Tuesday, July 7, 2009

I Have No Idea What to Make of This

From Jesus Miguel Hernandez

Ladies and gentlemen, I rarely post without a clear idea what the poast means, but I'm baffled. Make of this what you will.



With Respect,

Jesus Miguel Hernandez
Former US Ambassador to French Indo-China

Father Vic: Cap'n Adam's Deist of the Day

From Cap’n Adam Hoden

I’ve always had a bit of a soft spot in my brain for the Holy Roman Catholic Church. Like me, Catholics are fans of antique and obscure language, they are second only to Judaism in bringing us quality entertainment, and their traditions involve the regular ingestion of the flesh and bodily fluids of their own deity (I’ve always said that I’d resort to cannibalism at the drop of a hat).

I’d never consider joining their church myself—I enjoy spending my Sundays indulging in a different sort of meditation. I now can say with some conviction, however, that I will now recommend Catholicism to all my friends and family thanks to this ad:



Being unable to stomach those interminable ShamWow commercials, I am delighted when anybody lampoons inexplicably litigious shill Offer "Vince" Shlomi—being particularly amused when the headset-wearing buffoon was arrested for assaulting a prostitute. Knowing that a Catholic priest is hip enough to make fun of him in such a spot-on parody gives Catholicism just a bit of extra credibility in my book.

Wednesday, July 1, 2009

Of Dreams and Tennis

From Shamus “Inches” O’Toole

Loyal readers know that I am what some would call a fan of the noble sport of tennis. Obsessive readers know that I am what the Metropolitan Police Service calls a “dangerous, unstable hooligan.” Those faithful readers have recently asked how it is that I became the only tennis fan in British history to be charged under Margaret Thatcher’s Football Spectators Offences Act. I am only happy to share the story of that proud day with you!

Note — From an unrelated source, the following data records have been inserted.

import Literature.AnabelianGeometry.EtaleTheta.FrobenioidTheta

/-!
# [EtTh] §5: Frobenioid-theoretic cyclotomic rigidity — Prop. 5.5, Thm. 5.6, Thm. 5.7 (pp. 327–330 / PDF pp. 101–104)

Mochizuki, *The étale theta function …*, Publ. RIMS **45** (2009) [cite: MochizukiEtTh2009, §5 p.327 (PDF p.101)].
Seat abc-iut-L2-t4.  Over the §5 data `ThetaFrobenioid` (`FrobenioidTheta.lean`,
`FrobenioidThetaBiKummer.lean`):
* the transport of cyclotomes `μ_N(T) → μ_N(S)` and of `(l·Δ_Θ)_S ⊗ ℤ/Nℤ → (l·Δ_Θ)_T ⊗ ℤ/Nℤ` along a
  morphism `S → T` (REAL definitions from the stub transports), used to say "functorial";
* `FrobenioidCyclotomicRigidity.ThetaSubquotientProj` — `TODO-merge(abc-iut-L2-t2)`: the projection
  of (part of) `Aut_D(E)` onto the subquotient `(l·Δ_Θ)_E` (p.327 (PDF p.101)), needed to say that the Kummer
  class "determines" the isomorphism of Prop. 5.5 on `B_N`;
* **Proposition 5.5** (Frobenioid-theoretic Cyclotomic Rigidity): a candidate family of isomorphisms
  `ρ_S : (l·Δ_Θ)_S ⊗ ℤ/Nℤ ⥲ μ_N(S)` (`S` `(l,N)`-theta-saturated) is typed by the predicates
  `IsKummerDetermined` ("the second Kummer class of Proposition 5.2, (iii), determines …") and
  `IsFunctorialLinear` ("functorial with respect to … the linear morphisms of `(l,N)`-theta-saturated
  objects"); the proposition is the existence (and uniqueness) of such a family;
* **Theorem 5.6** (Category-theoreticity of Frobenioid-theoretic Cyclotomic Rigidity): a
  self-equivalence `Ψ` preserves the theta-saturated objects and transports `ρ_S` to `ρ_{Ψ(S)}`
  (the transport of `(l·Δ_Θ)_S ⊗ ℤ/Nℤ` induced by `Ψ^bs` — Cor. 3.8 / [SemiAnbd] Prop. 3.2 — is a
  PARAMETER; on cyclotomes `Ψ` acts by `Ψ.mapAut`);
* **Theorem 5.7** (Category-theoreticity of the Frobenioid-theoretic Theta Function): `Ψ` preserves
  the class of right fraction-pairs of "an `l`-th root of the theta function `Θ̈(√−1)⁻¹ · Θ̈` …
  [normalized so as to be 'of standard type'], up to possible multiplication by a `2l`-th root of
  unity and possible translation by an element of `ℤ` … or `l·ℤ`"; that class is abc-iut-L2-t3/t2/t1
  vocabulary and enters through the stub `FrobenioidCyclotomicRigidity.StdThetaPairStub`.

Remark 5.7.1 (p.330 (PDF p.104)) — NO decl (comparison/commentary): "the 'rigidity up to possible
multiplication by a `2l`-th root of unity' asserted in Theorem 5.7 is substantially stronger than
[what was in effect] the preservation of `Θ̈` up to multiplication by an arbitrary constant function
`∈ O^×(−)` [cf. the '`u`' appearing in the proof of Theorem 5.6], that was observed by considering
divisors [i.e., Proposition 5.3, (vi)] in the proof of Theorem 5.6."
HONEST FRAMING: statements are `Prop`-valued predicates over interface data; typed ≠ proved.

v3 (R-9 repair, referee finding D4-F8 / RQ7 audit abc-iut-L6-t23 20:47:51Z, filed under the L2 succession
rule for abc-iut-L2-t4): `IsKummerDetermined` now reads `ρ_{B_N}` off PRINT's difference
`s^⊓-gp_N · (s^⊔-gp_N)⁻¹` (kurims p.83, `= κ_{f|B_N}`); v2 used the inverse difference.  Nothing else changed.
-/

namespace Literature.AnabelianGeometry.EtaleTheta

open CategoryTheory

universe w v v' u u'

namespace ThetaFrobenioid

variable {C : Type u} [Category.{v} C] {D : Type u'} [Category.{v'} D] (𝔉 : ThetaFrobenioid.{w} C D)

/-! ### Transport of cyclotomes and of `(l·Δ_Θ)_S ⊗ ℤ/Nℤ` along morphisms -/

/-- Pull-back of cyclotomes along `φ : S → T`: `μ_M(T) → μ_M(S)`, the restriction of the pull-back
of units `O^×(T) → O^×(S)` (proof of Prop. 5.5, p.328 (PDF p.102): linear morphisms "induce isomorphisms …
`μ_N(S) ⥲ μ_N(S'')`").  [cite: MochizukiEtTh2009, Prop 5.5 proof p.328 (PDF p.102)] -/
def muTorsionPull {S T : C} (φ : S ⟶ T) (M : ℕ) : 𝔉.muTorsion T M →* 𝔉.muTorsion S M where
  toFun u := ⟨(𝔉.unitsPull φ ⟨u.1, u.2.1⟩ : Aut S), (𝔉.unitsPull φ ⟨u.1, u.2.1⟩).2, by
    have h : (⟨u.1, u.2.1⟩ : 𝔉.units T) ^ M = 1 := Subtype.ext (by simpa using u.2.2)
    have := congrArg (fun x : 𝔉.units S => (x : Aut S)) (by rw [← map_pow, h, map_one] :
      𝔉.unitsPull φ ⟨u.1, u.2.1⟩ ^ M = 1)
    simpa using this⟩
  map_one' := by
    apply Subtype.ext
    change ((𝔉.unitsPull φ ⟨(1 : Aut T), _⟩ : 𝔉.units S) : Aut S) = 1
    have : (⟨(1 : Aut T), (𝔉.muTorsion T M).one_mem.1⟩ : 𝔉.units T) = 1 := rfl
    rw [this, map_one]
    rfl
  map_mul' u w := by
    apply Subtype.ext
    change ((𝔉.unitsPull φ ⟨(u * w : 𝔉.muTorsion T M).1, _⟩ : 𝔉.units S) : Aut S) =
      ((𝔉.unitsPull φ ⟨u.1, u.2.1⟩ : 𝔉.units S) : Aut S) * ((𝔉.unitsPull φ ⟨w.1, w.2.1⟩ : 𝔉.units S) : Aut S)
    have : (⟨(u * w : 𝔉.muTorsion T M).1, (u * w).2.1⟩ : 𝔉.units T) =
        ⟨u.1, u.2.1⟩ * ⟨w.1, w.2.1⟩ := rfl
    rw [this, map_mul]
    rfl

/-- Push-forward `(l·Δ_Θ)_S ⊗ ℤ/Nℤ → (l·Δ_Θ)_T ⊗ ℤ/Nℤ` along `φ : S → T`, induced by the transport
`(l·Δ_Θ)_{S^bs} → (l·Δ_Θ)_{T^bs}` along `φ^bs` (proof of Prop. 5.5, p.328 (PDF p.102): linear morphisms
"induce isomorphisms `(l·Δ_Θ)_{S''} ⊗ ℤ/Nℤ ⥲ (l·Δ_Θ)_S ⊗ ℤ/Nℤ`").
[cite: MochizukiEtTh2009, Prop 5.5 proof p.328 (PDF p.102)] -/
def lDeltaModNMap {S T : C} (φ : S ⟶ T) : 𝔉.lDeltaModN S →* 𝔉.lDeltaModN T :=
  QuotientGroup.map _ _ (𝔉.lDeltaMap (𝔉.base.map φ)) (by
    rintro _ ⟨x, rfl⟩
    exact ⟨𝔉.lDeltaMap (𝔉.base.map φ) x, by simp [map_pow]⟩)

end ThetaFrobenioid

namespace FrobenioidCyclotomicRigidity

variable {C : Type u} [Category.{v} C] {D : Type u'} [Category.{v'} D]

/-- **LOCAL STUB — `TODO-merge(abc-iut-L2-t2)`.**  The subquotient structure of p.327 (PDF p.101) made explicit:
"these subquotients determine subquotients `Aut_D(D) ↠ Aut^Θ_D(D)`; `(l·Δ_Θ)_D ⊆ Aut^Θ_D(D)`" — for
each `E ∈ Ob(D)`, the preimage `P_E ⊆ Aut_D(E)` of `(l·Δ_Θ)_E` and the projection `P_E ↠ (l·Δ_Θ)_E`.
(Supplements `FrobenioidTheta.ThetaSubquotientStub`; same owner.)
[cite: MochizukiEtTh2009, §5 p.327 (PDF p.101)] -/
structure ThetaSubquotientProj (𝔉 : ThetaFrobenioid.{w} C D) where
  /-- the preimage of `(l·Δ_Θ)_E ⊆ Aut^Θ_D(E)` in `Aut_D(E)` -/
  pre : ∀ E : D, Subgroup (Aut E)
  /-- the projection onto the subquotient `(l·Δ_Θ)_E` -/
  proj : ∀ E : D, pre E →* 𝔉.lDelta E
  /-- it is surjective (a subquotient) -/
  proj_surjective : ∀ E, Function.Surjective (proj E)

variable (𝔉 : ThetaFrobenioid.{w} C D)

/-- A candidate **Frobenioid-theoretic cyclotomic rigidity family**: an isomorphism
`(l·Δ_Θ)_S ⊗ ℤ/Nℤ ⥲ μ_N(S)` for every `(l,N)`-theta-saturated `S ∈ Ob(C)` (the shape of the datum
Prop. 5.5 asserts to exist).  [cite: MochizukiEtTh2009, Prop 5.5 p.327 (PDF p.101)] -/
abbrev RigidityFamily : Type (max u v w) :=
  ∀ S : C, 𝔉.IsThetaSaturated S → (𝔉.lDeltaModN S ≃* 𝔉.muTorsion S 𝔉.N)

/-- Prop. 5.5, clause "the second Kummer class of Proposition 5.2, (iii), determines an
isomorphism": on the `N`-codomain `B_N` (theta-saturated by hypothesis `hB`), the isomorphism `ρ_{B_N}`
is the one read off from the bi-Kummer difference cocycle `h ↦ s^⊓-gp_N(h) · s^⊔-gp_N(h)⁻¹` — PRINT's
orientation (Prop. 4.3 (iii), kurims p.83: "the difference `s^⊓-gp_N · (s^⊔-gp_N)^{-1}` … is equal to
the Kummer class `κ_{f|B_N}`"; v3, R-9 repair of referee finding D4-F8: v2 read `ρ_{B_N}` off the INVERSE
difference, i.e. typed print's `ρ` composed with `x ↦ x⁻¹`) — restricted to the part of `H_{B_N}` lying
over `(l·Δ_Θ)_{B_N}` ("it follows from the detailed description of the 'étale theta class' in
Proposition 1.3 that the resulting Kummer class … determines an isomorphism", proof p.327 (PDF
p.101)–328).  [cite: MochizukiEtTh2009, Prop 5.5 p.327 (PDF p.101)] -/
def IsKummerDetermined (P : ThetaSubquotientProj 𝔉) (ρ : RigidityFamily 𝔉)
    (hB : 𝔉.IsThetaSaturated 𝔉.BN) : Prop :=
  ∀ (h : 𝔉.HB) (hh : (h : Aut (𝔉.base.obj 𝔉.BN)) ∈ P.pre (𝔉.base.obj 𝔉.BN)),
    (ρ 𝔉.BN hB (QuotientGroup.mk (P.proj _ ⟨h, hh⟩)) : Aut 𝔉.BN) =
      𝔉.sgpCap (h : Aut (𝔉.base.obj 𝔉.BN)) * (𝔉.sgpCup h)⁻¹

/-- Prop. 5.5, clause "This isomorphism is functorial with respect to the subcategory of `C`
determined by the linear morphisms of `(l, N)`-theta-saturated objects": for a linear `φ : S → T`
between theta-saturated objects, pulling back `ρ_T` along `φ` gives `ρ_S`:
`μ-pull(φ) ∘ ρ_T ∘ Δ-push(φ) = ρ_S`.  [cite: MochizukiEtTh2009, Prop 5.5 p.327 (PDF p.101)] -/
def IsFunctorialLinear (ρ : RigidityFamily 𝔉) : Prop :=
  ∀ {S T : C} (φ : S ⟶ T), 𝔉.IsLinear φ → ∀ (hS : 𝔉.IsThetaSaturated S)
    (hT : 𝔉.IsThetaSaturated T) (x : 𝔉.lDeltaModN S),
    𝔉.muTorsionPull φ 𝔉.N (ρ T hT (𝔉.lDeltaModNMap φ x)) = ρ S hS x

/-- **[EtTh] Proposition 5.5 (Frobenioid-theoretic Cyclotomic Rigidity)** (p.327 (PDF p.101)): "the second
Kummer class of Proposition 5.2, (iii), determines an isomorphism
`(l·Δ_Θ)_S ⊗ ℤ/Nℤ ⥲ μ_N(S) (= l·μ_{l·N}(S))` for all `(l, N)`-theta-saturated `S ∈ Ob(C)`. This
isomorphism is functorial with respect to the subcategory of `C` determined by the linear morphisms
of `(l, N)`-theta-saturated objects."  Typed: there is a rigidity family that is Kummer-determined on
`B_N` and functorial for linear morphisms, and any two functorial Kummer-determined families agree
("independent of the choice of `S''`, `S'''` and the linear morphisms", proof p.328 (PDF p.102)).
[cite: MochizukiEtTh2009, Prop 5.5 p.327 (PDF p.101)] -/
def CyclotomicRigidity (P : ThetaSubquotientProj 𝔉) (hB : 𝔉.IsThetaSaturated 𝔉.BN) : Prop :=
  (∃ ρ : RigidityFamily 𝔉, IsKummerDetermined 𝔉 P ρ hB ∧ IsFunctorialLinear 𝔉 ρ) ∧
    ∀ ρ ρ' : RigidityFamily 𝔉, IsKummerDetermined 𝔉 P ρ hB → IsFunctorialLinear 𝔉 ρ →
      IsKummerDetermined 𝔉 P ρ' hB → IsFunctorialLinear 𝔉 ρ' → ρ = ρ'

/-- The transport step of the proof of Prop. 5.5 (pp.327–328 (PDF pp.101–102)): every
`(l,N)`-theta-saturated `S` receives a linear morphism from the `l·N`-codomain (here `B_N`) inducing
an isomorphism on `(l·Δ_Θ) ⊗ ℤ/Nℤ` and on `μ_N` ("linear morphisms `S'' → S` … which induce
isomorphisms …").  Named hypothesis (its source is [FrdI] Def. 1.3 (iii)(d) / the structure of `C`).
[cite: MochizukiEtTh2009, Prop 5.5 proof p.328 (PDF p.102)] -/
def LinearlyReachableFromBN : Prop :=
  ∀ S : C, 𝔉.IsThetaSaturated S → ∃ φ : 𝔉.BN ⟶ S, 𝔉.IsLinear φ ∧
    Function.Surjective (𝔉.lDeltaModNMap φ) ∧ Function.Injective (𝔉.muTorsionPull φ 𝔉.N)

/-- The uniqueness half of Prop. 5.5 PROVED from the transport step: two rigidity families that are
functorial for linear morphisms and agree on `B_N` agree on every theta-saturated object ("independent
of the choice … precisely because of the original 'functoriality'", p.328 (PDF p.102)).
[cite: MochizukiEtTh2009, Prop 5.5 proof p.328 (PDF p.102)] -/
theorem rigidityFamily_unique_of (hreach : LinearlyReachableFromBN 𝔉) (hB : 𝔉.IsThetaSaturated 𝔉.BN)
    {ρ ρ' : RigidityFamily 𝔉} (hρ : IsFunctorialLinear 𝔉 ρ) (hρ' : IsFunctorialLinear 𝔉 ρ')
    (hBN : ρ 𝔉.BN hB = ρ' 𝔉.BN hB) : ρ = ρ' := by
  funext S hS
  obtain ⟨φ, hlin, hsurj, hinj⟩ := hreach S hS
  apply MulEquiv.ext
  intro y
  obtain ⟨x, rfl⟩ := hsurj y
  apply hinj
  rw [hρ φ hlin hB hS x, hρ' φ hlin hB hS x, hBN]

/-! ### Theorem 5.6 -/

/-- **[EtTh] Theorem 5.6**, first clause (p.328 (PDF p.102)): the self-equivalence `Ψ : C ⥲ C` "preserves the
`(l, N)`-theta-saturated objects".  [cite: MochizukiEtTh2009, Thm 5.6 p.328 (PDF p.102)] -/
def PreservesThetaSaturated (Ψ : C ≌ C) : Prop :=
  ∀ S : C, 𝔉.IsThetaSaturated S ↔ 𝔉.IsThetaSaturated (Ψ.functor.obj S)

/-- `Ψ` preserves the cyclotomes: `Ψ` maps `μ_N(S) ⊆ Aut_C(S)` into `μ_N(Ψ(S))` (proof of Thm. 5.6,
p.328 (PDF p.102): "`Ψ` preserves '`O^×(−)`'" by Prop. 5.1 and [FrdI] Thm. 3.4 (iv)).
[cite: MochizukiEtTh2009, Thm 5.6 proof p.328 (PDF p.102)] -/
def PreservesCyclotomes (Ψ : C ≌ C) : Prop :=
  ∀ (S : C) (u : Aut S), u ∈ 𝔉.muTorsion S 𝔉.N → Ψ.functor.mapAut S u ∈ 𝔉.muTorsion (Ψ.functor.obj S) 𝔉.N

/-- **[EtTh] Theorem 5.6**, second clause (p.328 (PDF p.102)): `Ψ` preserves "the natural isomorphism
`(l·Δ_Θ)_S ⊗ ℤ/Nℤ ⥲ μ_N(S)` … of Proposition 5.5 [i.e., `Ψ` transports this isomorphism for `S` to
the corresponding isomorphism for `Ψ(S)`]".  PARAMETER `aΨ`: the transport
`(l·Δ_Θ)_S ⊗ ℤ/Nℤ ⥲ (l·Δ_Θ)_{Ψ(S)} ⊗ ℤ/Nℤ` induced by the 1-compatible self-equivalence `Ψ^bs` of `D`
and the characteristic nature of `(l·Δ_Θ)_{(−)}` (Props. 2.4, 2.6; Cor. 3.8), to be supplied by
abc-iut-L2-t2/t3's decls; on `μ_N` the transport is `Ψ.mapAut`.
[cite: MochizukiEtTh2009, Thm 5.6 p.328 (PDF p.102)] -/
def PreservesRigidityIso (Ψ : C ≌ C) (ρ : RigidityFamily 𝔉)
    (aΨ : ∀ S : C, 𝔉.lDeltaModN S ≃* 𝔉.lDeltaModN (Ψ.functor.obj S)) : Prop :=
  PreservesCyclotomes 𝔉 Ψ ∧
    ∀ (S : C) (hS : 𝔉.IsThetaSaturated S) (hΨS : 𝔉.IsThetaSaturated (Ψ.functor.obj S))
      (x : 𝔉.lDeltaModN S),
      (Ψ.functor.mapAut S (ρ S hS x : Aut S) : Aut (Ψ.functor.obj S)) = ρ (Ψ.functor.obj S) hΨS (aΨ S x)

/-- **[EtTh] Theorem 5.6 (Category-theoreticity of Frobenioid-theoretic Cyclotomic Rigidity)**
(p.328 (PDF p.102)), both clauses, for the §5 Frobenioid `C`, a self-equivalence `Ψ`, "`N ≥ 1` an integer":
"`Ψ` preserves the `(l, N)`-theta-saturated objects, as well as the natural isomorphism
`(l·Δ_Θ)_S ⊗ ℤ/Nℤ ⥲ μ_N(S) (= l·μ_{l·N}(S))` [for `(l, N)`-theta-saturated `S ∈ Ob(C)`] of
Proposition 5.5."  [cite: MochizukiEtTh2009, Thm 5.6 p.328 (PDF p.102)] -/
def CyclotomicRigidityPreserved (Ψ : C ≌ C) (ρ : RigidityFamily 𝔉)
    (aΨ : ∀ S : C, 𝔉.lDeltaModN S ≃* 𝔉.lDeltaModN (Ψ.functor.obj S)) : Prop :=
  PreservesThetaSaturated 𝔉 Ψ ∧ PreservesRigidityIso 𝔉 Ψ ρ aΨ

/-! ### Theorem 5.7 -/

/-- **LOCAL STUB — `TODO-merge(abc-iut-L2-t3, abc-iut-L2-t2, abc-iut-L2-t1)`.**  The class of pairs
of morphisms of `C` that Theorem 5.7 says is preserved: "right fraction-pairs of [the
Frobenioid-theoretic version of the log-meromorphic function constituted by] an `l`-th root of the
theta function `Θ̈(√−1)⁻¹ · Θ̈` of Proposition 1.4 [normalized so as to be 'of standard type'], up to
possible multiplication by a `2l`-th root of unity and possible translation by an element of
`ℤ (≅ Gal(Ÿ/Ẋ))` [when '`A`' arises from `X̲^log`, `Ẋ̲^log`] or `l·ℤ` [when '`A`' arises from
`C̲^log`, `Ċ̲^log`, `X̳^log`, `Ẋ̳^log`, `C̳^log`, `Ċ̳^log`]" (pp.329–330 (PDF pp.103–104)).  Ingredients owned by t3
(right fraction-pairs, Def. 4.1 (i)), t1 (`Θ̈`, its value at `√−1`, standard type: Prop. 1.4,
Def. 1.9) and t2 (the Galois translates, Def. 2.7).
[cite: MochizukiEtTh2009, Thm 5.7 p.329–330 (PDF pp.103–104)] -/
structure StdThetaPairStub (𝔉 : ThetaFrobenioid.{w} C D) where
  /-- `(s, s')` is a right fraction-pair of a member of the `μ_{2l} × (ℤ or l·ℤ)`-orbit of
  `l`-th roots of `Θ̈(√−1)⁻¹ · Θ̈` of standard type. -/
  IsStdThetaRootFractionPair : ∀ {A B : C}, (A ⟶ B) → (A ⟶ B) → Prop

/-- **[EtTh] Theorem 5.7 (Category-theoreticity of the Frobenioid-theoretic Theta Function)**
(pp.329–330 (PDF pp.103–104)): "In the notation of Theorem 5.6, `Ψ` preserves right fraction-pairs of [… ] an `l`-th
root of the theta function `Θ̈(√−1)⁻¹ · Θ̈` of Proposition 1.4 [normalized so as to be 'of standard
type'], up to possible multiplication by a `2l`-th root of unity and possible translation by an
element of `ℤ` … or `l·ℤ` …."  Typed: `Ψ` maps the class `IsStdThetaRootFractionPair` into itself.
[cite: MochizukiEtTh2009, Thm 5.7 p.329–330 (PDF pp.103–104)] -/
def ThetaFunctionPreserved (V : StdThetaPairStub 𝔉) (Ψ : C ≌ C) : Prop :=
  ∀ {A B : C} (s s' : A ⟶ B), V.IsStdThetaRootFractionPair s s' →
    V.IsStdThetaRootFractionPair (Ψ.functor.map s) (Ψ.functor.map s')

end FrobenioidCyclotomicRigidity

end Literature.AnabelianGeometry.EtaleTheta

In 1989, I was fortunate to be attending Wimbledon, and seated near enough to Centre Court to smell the sauerkraut on Steffi Graff’s breath. Being a patriot, and a self-taught history buff, I felt it was my duty to show support for my American allies and their esteemed representative: the comely Miss Martina Navratilova. I gathered all my courage, and leapt over Johnny Carson and onto Center Court.

Having enjoyed a number of fine spirits with some distinguished friends earlier in the day, I can be forgiven for a bit of confusion. You see, in a show of support for Miss Navratilova, I striped my clothes off and preformed a traditional Maori war haka. It was later explained to me that, although it was one of the best naked, drunken, one-man renditions of “Ka Mate” ever seen, Martina Navratilova is Czech, and not from New Zealand. I’ve never been good with accents.

In the following skirmish with security, I allegedly threw a racquet into the royal box, and—long story short—now use an assumed name when traveling through Europe.